Repeat the records exactly, so that each line matches the original.

(Collected data)

▬▬▬

/-!
# Klein–Fricke at level 7: a rational `7`-isogeny forces `j = (t² + 13t + 49)(t² + 5t + 1)³ / t`

Sibling of `KleinFrickeLevelsTwoThree.lean` and `KleinFrickeLevelFive.lean`, for the `provefact`
unit on `Literature.NumberTheory.EllipticCurves.kenku_minimalLevels_mem_kenkuDegrees` (Silverman,
*AEC* 2nd ed., Exercise 6.4; Kenku, J. Number Theory **15** (1982), Thm 1, case (c) at `N' = 7`).
Fricke's parametrisation of `X₀(7)`: an elliptic curve over a field of characteristic `0` with
`j ≠ 0` and a rational cyclic `7`-isogeny has `j = (t² + 13t + 49)(t² + 5t + 1)³ / t` for a nonzero
rational `t` (Klein–Fricke, *Vorlesungen über die Theorie der elliptischen Modulfunktionen* II
(1892); Maier, arXiv:math/0611041, Table 4).

## The proof (elementary; one step by certified computation)

* `WeierstrassCurve.addX_add_addX_neg_mul_of_isShortNF`: `(x(P+Q) + x(P-Q))(x₁-x₂)² =
  2(x₁x₂+a)(x₁+x₂) + 4b` on `y² = x³ + ax + b` (Silverman III.2.3).
* `WeierstrassCurve.Isogeny.exists_kernel_coords_of_degree_eq_seven`: for a degree-`7` isogeny with
  kernel generator `P`, the coordinates `x₁ = x(P)`, `x₂ = x(2P)`, `x₃ = x(3P)` satisfy two
  duplication relations and the chord relation, and `x₁+x₂+x₃`, `x₁x₂+x₁x₃+x₂x₃ ∈ K`: `Γ_K` maps
  `P ↦ kP` and then `(x₁, x₂, x₃) ↦ (x_k, x_{2k}, x_{3k})` is a CYCLIC permutation for every
  `k ∈ (ℤ/7)ˣ` (Silverman III.4.12-equivariance of the prelude `Isogeny`; descent by
  `InfiniteGalois.mem_range_algebraMap_iff_fixed`).
* `Literature.NumberTheory.EllipticCurves.klein_seven_core`: with `s₁, s₂` the two symmetric
  functions, BOTH `T = (6a + 18s₂ - 4s₁²)/(s₁² - 3s₂)` and `T = (s₁² - 5s₂ - 18a)/(2(s₂ + a))` satisfy
  the cleared relation `6912a³·U·V⁷ = (4a³+27b²)(U²+13UV+49V²)(U²+5UV+V²)³`. The formulae were
  READ OFF from the Tate normal form `E_d : y² + (1+d-d²)xy + (d²-d³)y = x³ + (d²-d³)x²`
  (`7`-torsion point `(0,0)`), on which the Hauptmodul is `t = (d³-8d²+5d+1)/(d²-d)`; the proof is
  by elimination of `x₂, x₃` (duplication and chord relations) and two polynomial identities
  `Γ₇ = q·Ψ₇` in `ℤ[a, b, x₁]` of degree `192` (`Ψ₇` = the primitive `7`-division polynomial,
  degree `24`; each `q` has 2605 monomials), too large for `ring` and therefore checked by the
  sparse-polynomial evaluator `PolyCert` (file `KleinFrickeSevenCertificate`) with `native_decide` (declared `computational`:
  the two certificate theorems `gamma7_cert`, `gamma7b_cert` depend on `Lean.ofReduceBool`), and
  — as now USED here — re-checked by the KERNEL in `KleinFrickeSevenCertificateKernel`
  (`eval_gamma7Of_eq_kernel`, `eval_gamma7bOf_eq_kernel`: Kronecker evaluation + balanced-digit
  injectivity; axioms `propext, Classical.choice, Quot.sound` only), so that `klein_seven_core`
  and everything downstream is axiom-clean. The certificates were generated by exact polynomial division (pure Python,
  a few seconds) and are reproducible from the printed `U7, V7, U7b, V7b, Phi7`.
* `PolyCert` (in `KleinFrickeSevenCertificate`): sparse integer polynomials in three variables
  with PROVED evaluation lemmas; `eval_eq_of_isZero_sub` turns a successful normal-form check into
  an equality of values in any commutative ring. Only the Boolean check itself is run natively;
  the data and the two certificates live in `KleinFrickeSevenCertificate(B)` (size limits).
* The hole `V = 0` of one formula forces `U = 0` (from its identity), and both holes together
  force `a = 0`, i.e. `j = 0` — excluded by hypothesis (and irrelevant for Kenku's tables); at
  `j = 0` the formulae are genuinely `0/0` (the CM `7`-isogenies of `y² = x³ + b`).
* `WeierstrassCurve.Isogeny.exists_j_eq_klein_seven_of_degree_eq_seven`: the theorem, after
  reduction to short normal form (`exists_variableChange_isShortNF`,
  `Isogeny.exists_degree_eq_of_variableChange`, `variableChange_j`, `j_of_isShortNF`).
-/

noncomputable section

open scoped Classical

universe u

namespace WeierstrassCurve

variable {F : Type*} [Field F]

▬▬▬

--- Expected output ---
/-!
# Klein–Fricke at level 7: a rational `7`-isogeny forces `j = (t² + 13t + 49)(t² + 5t + 1)³ / t`

Sibling of `KleinFrickeLevelsTwoThree.lean` and `KleinFrickeLevelFive.lean`, for the `provefact`
unit on `Literature.NumberTheory.EllipticCurves.kenku_minimalLevels_mem_kenkuDegrees` (Silverman,
*AEC* 2nd ed., Exercise 6.4; Kenku, J. Number Theory **15** (1982), Thm 1, case (c) at `N' = 7`).
Fricke's parametrisation of `X₀(7)`: an elliptic curve over a field of characteristic `0` with
`j ≠ 0` and a rational cyclic `7`-isogeny has `j = (t² + 13t + 49)(t² + 5t + 1)³ / t` for a nonzero
rational `t` (Klein–Fricke, *Vorlesungen über die Theorie der elliptischen Modulfunktionen* II
(1892); Maier, arXiv:math/0611041, Table 4).

## The proof (elementary; one step by certified computation)

* `WeierstrassCurve.addX_add_addX_neg_mul_of_isShortNF`: `(x(P+Q) + x(P-Q))(x₁-x₂)² =
  2(x₁x₂+a)(x₁+x₂) + 4b` on `y² = x³ + ax + b` (Silverman III.2.3).
* `WeierstrassCurve.Isogeny.exists_kernel_coords_of_degree_eq_seven`: for a degree-`7` isogeny with
  kernel generator `P`, the coordinates `x₁ = x(P)`, `x₂ = x(2P)`, `x₃ = x(3P)` satisfy two
  duplication relations and the chord relation, and `x₁+x₂+x₃`, `x₁x₂+x₁x₃+x₂x₃ ∈ K`: `Γ_K` maps
  `P ↦ kP` and then `(x₁, x₂, x₃) ↦ (x_k, x_{2k}, x_{3k})` is a CYCLIC permutation for every
  `k ∈ (ℤ/7)ˣ` (Silverman III.4.12-equivariance of the prelude `Isogeny`; descent by
  `InfiniteGalois.mem_range_algebraMap_iff_fixed`).
* `Literature.NumberTheory.EllipticCurves.klein_seven_core`: with `s₁, s₂` the two symmetric
  functions, BOTH `T = (6a + 18s₂ - 4s₁²)/(s₁² - 3s₂)` and `T = (s₁² - 5s₂ - 18a)/(2(s₂ + a))` satisfy
  the cleared relation `6912a³·U·V⁷ = (4a³+27b²)(U²+13UV+49V²)(U²+5UV+V²)³`. The formulae were
  READ OFF from the Tate normal form `E_d : y² + (1+d-d²)xy + (d²-d³)y = x³ + (d²-d³)x²`
  (`7`-torsion point `(0,0)`), on which the Hauptmodul is `t = (d³-8d²+5d+1)/(d²-d)`; the proof is
  by elimination of `x₂, x₃` (duplication and chord relations) and two polynomial identities
  `Γ₇ = q·Ψ₇` in `ℤ[a, b, x₁]` of degree `192` (`Ψ₇` = the primitive `7`-division polynomial,
  degree `24`; each `q` has 2605 monomials), too large for `ring` and therefore checked by the
  sparse-polynomial evaluator `PolyCert` (file `KleinFrickeSevenCertificate`) with `native_decide` (declared `computational`:
  the two certificate theorems `gamma7_cert`, `gamma7b_cert` depend on `Lean.ofReduceBool`), and
  — as now USED here — re-checked by the KERNEL in `KleinFrickeSevenCertificateKernel`
  (`eval_gamma7Of_eq_kernel`, `eval_gamma7bOf_eq_kernel`: Kronecker evaluation + balanced-digit
  injectivity; axioms `propext, Classical.choice, Quot.sound` only), so that `klein_seven_core`
  and everything downstream is axiom-clean. The certificates were generated by exact polynomial division (pure Python,
  a few seconds) and are reproducible from the printed `U7, V7, U7b, V7b, Phi7`.
* `PolyCert` (in `KleinFrickeSevenCertificate`): sparse integer polynomials in three variables
  with PROVED evaluation lemmas; `eval_eq_of_isZero_sub` turns a successful normal-form check into
  an equality of values in any commutative ring. Only the Boolean check itself is run natively;
  the data and the two certificates live in `KleinFrickeSevenCertificate(B)` (size limits).
* The hole `V = 0` of one formula forces `U = 0` (from its identity), and both holes together
  force `a = 0`, i.e. `j = 0` — excluded by hypothesis (and irrelevant for Kenku's tables); at
  `j = 0` the formulae are genuinely `0/0` (the CM `7`-isogenies of `y² = x³ + b`).
* `WeierstrassCurve.Isogeny.exists_j_eq_klein_seven_of_degree_eq_seven`: the theorem, after
  reduction to short normal form (`exists_variableChange_isShortNF`,
  `Isogeny.exists_degree_eq_of_variableChange`, `variableChange_j`, `j_of_isShortNF`).
-/

noncomputable section

open scoped Classical

universe u

namespace WeierstrassCurve

variable {F : Type*} [Field F]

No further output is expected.